**Task instructions**. Print all the entries verbatim.
*** Extracted entries ***
import Summits.CriticalPhenomena.PercolationContinuityZ3.Theorems.PercNearOneGluingNoHeavyPcintKernNFZ3S9Defs
import Summits.CriticalPhenomena.PercolationContinuityZ3.Theorems.PercNearOneGluingNoHeavyPcintWinKernelTree
import Summits.CriticalPhenomena.PercolationContinuityZ3.Theorems.PercNearOneGluingNoHeavyPcintWinKernelNFP
import HarnessLib

/-!
# PCINT lane, kernel check 81/82 of the B2r window certificate `d = 3`, memory 9 (8-step windows; 39168 first-use normal forms of 1679616 codes): 2 prefix blocks, 432 rows

Cell `prim-pcint`, seat `prim-pcint-2` (gen 2).  Collatz–Wielandt rows `10^5 · row ≤ 99999 · DEN · v` on the normal forms extending
each listed 5-step prefix (`WinK.nfCodesP`, `…PcintWinKernelNFP`; no global enumeration), by `decide +kernel` (`WinK.allB`;
table values from the search tree `WinK.KT.ofListF 13 tbl`, `…PcintWinKernelTree`; `maxHeartbeats 0`).  Does NOT build on p205010.
-/

namespace Summit.CriticalPhenomena.PercolationContinuityZ3.Theorems.Pcint.NFZ3S9

set_option maxHeartbeats 0 in
/-- The 216 rows of the normal forms extending the prefix `[((0 : Fin 3), true), ((1 : Fin 3), true), ((2 : Fin 3), true), ((2 : Fin 3), false), ((1 : Fin 3), true)]` (scan state 3) hold. [folklore] -/
theorem leaf_233 : (WinK.nfCodesP 3 8 3 [((0 : Fin 3), true), ((1 : Fin 3), true), ((2 : Fin 3), true), ((2 : Fin 3), false), ((1 : Fin 3), true)]).all (WinK.rowOKST 3 7 2486 9445 99999 (WinK.KT.ofListF 13 tbl) 17263) = true :=
  WinK.all_of_allB (fuel := 12) (by decide +kernel)

set_option maxHeartbeats 0 in
/-- The 216 rows of the normal forms extending the prefix `[((0 : Fin 3), true), ((1 : Fin 3), true), ((2 : Fin 3), true), ((2 : Fin 3), false), ((1 : Fin 3), false)]` (scan state 3) hold. [folklore] -/
theorem leaf_234 : (WinK.nfCodesP 3 8 3 [((0 : Fin 3), true), ((1 : Fin 3), true), ((2 : Fin 3), true), ((2 : Fin 3), false), ((1 : Fin 3), false)]).all (WinK.rowOKST 3 7 2486 9445 99999 (WinK.KT.ofListF 13 tbl) 17263) = true :=
  WinK.all_of_allB (fuel := 12) (by decide +kernel)

end Summit.CriticalPhenomena.PercolationContinuityZ3.Theorems.Pcint.NFZ3S9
***
**Response box**.
import Summits.CriticalPhenomena.PercolationContinuityZ3.Theorems.PercNearOneGluingNoHeavyPcintKernNFZ3S9Defs
import Summits.CriticalPhenomena.PercolationContinuityZ3.Theorems.PercNearOneGluingNoHeavyPcintWinKernelTree
import Summits.CriticalPhenomena.PercolationContinuityZ3.Theorems.PercNearOneGluingNoHeavyPcintWinKernelNFP
import HarnessLib

/-!
# PCINT lane, kernel check 81/82 of the B2r window certificate `d = 3`, memory 9 (8-step windows; 39168 first-use normal forms of 1679616 codes): 2 prefix blocks, 432 rows

Cell `prim-pcint`, seat `prim-pcint-2` (gen 2).  Collatz–Wielandt rows `10^5 · row ≤ 99999 · DEN · v` on the normal forms extending
each listed 5-step prefix (`WinK.nfCodesP`, `…PcintWinKernelNFP`; no global enumeration), by `decide +kernel` (`WinK.allB`;
table values from the search tree `WinK.KT.ofListF 13 tbl`, `…PcintWinKernelTree`; `maxHeartbeats 0`).  Does NOT build on p205010.
-/

namespace Summit.CriticalPhenomena.PercolationContinuityZ3.Theorems.Pcint.NFZ3S9

set_option maxHeartbeats 0 in
/-- The 216 rows of the normal forms extending the prefix `[((0 : Fin 3), true), ((1 : Fin 3), true), ((2 : Fin 3), true), ((2 : Fin 3), false), ((1 : Fin 3), true)]` (scan state 3) hold. [folklore] -/
theorem leaf_233 : (WinK.nfCodesP 3 8 3 [((0 : Fin 3), true), ((1 : Fin 3), true), ((2 : Fin 3), true), ((2 : Fin 3), false), ((1 : Fin 3), true)]).all (WinK.rowOKST 3 7 2486 9445 99999 (WinK.KT.ofListF 13 tbl) 17263) = true :=
  WinK.all_of_allB (fuel := 12) (by decide +kernel)

set_option maxHeartbeats 0 in
/-- The 216 rows of the normal forms extending the prefix `[((0 : Fin 3), true), ((1 : Fin 3), true), ((2 : Fin 3), true), ((2 : Fin 3), false), ((1 : Fin 3), false)]` (scan state 3) hold. [folklore] -/
theorem leaf_234 : (WinK.nfCodesP 3 8 3 [((0 : Fin 3), true), ((1 : Fin 3), true), ((2 : Fin 3), true), ((2 : Fin 3), false), ((1 : Fin 3), false)]).all (WinK.rowOKST 3 7 2486 9445 99999 (WinK.KT.ofListF 13 tbl) 17263) = true :=
  WinK.all_of_allB (fuel := 12) (by decide +kernel)

end Summit.CriticalPhenomena.PercolationContinuityZ3.Theorems.Pcint.NFZ3S9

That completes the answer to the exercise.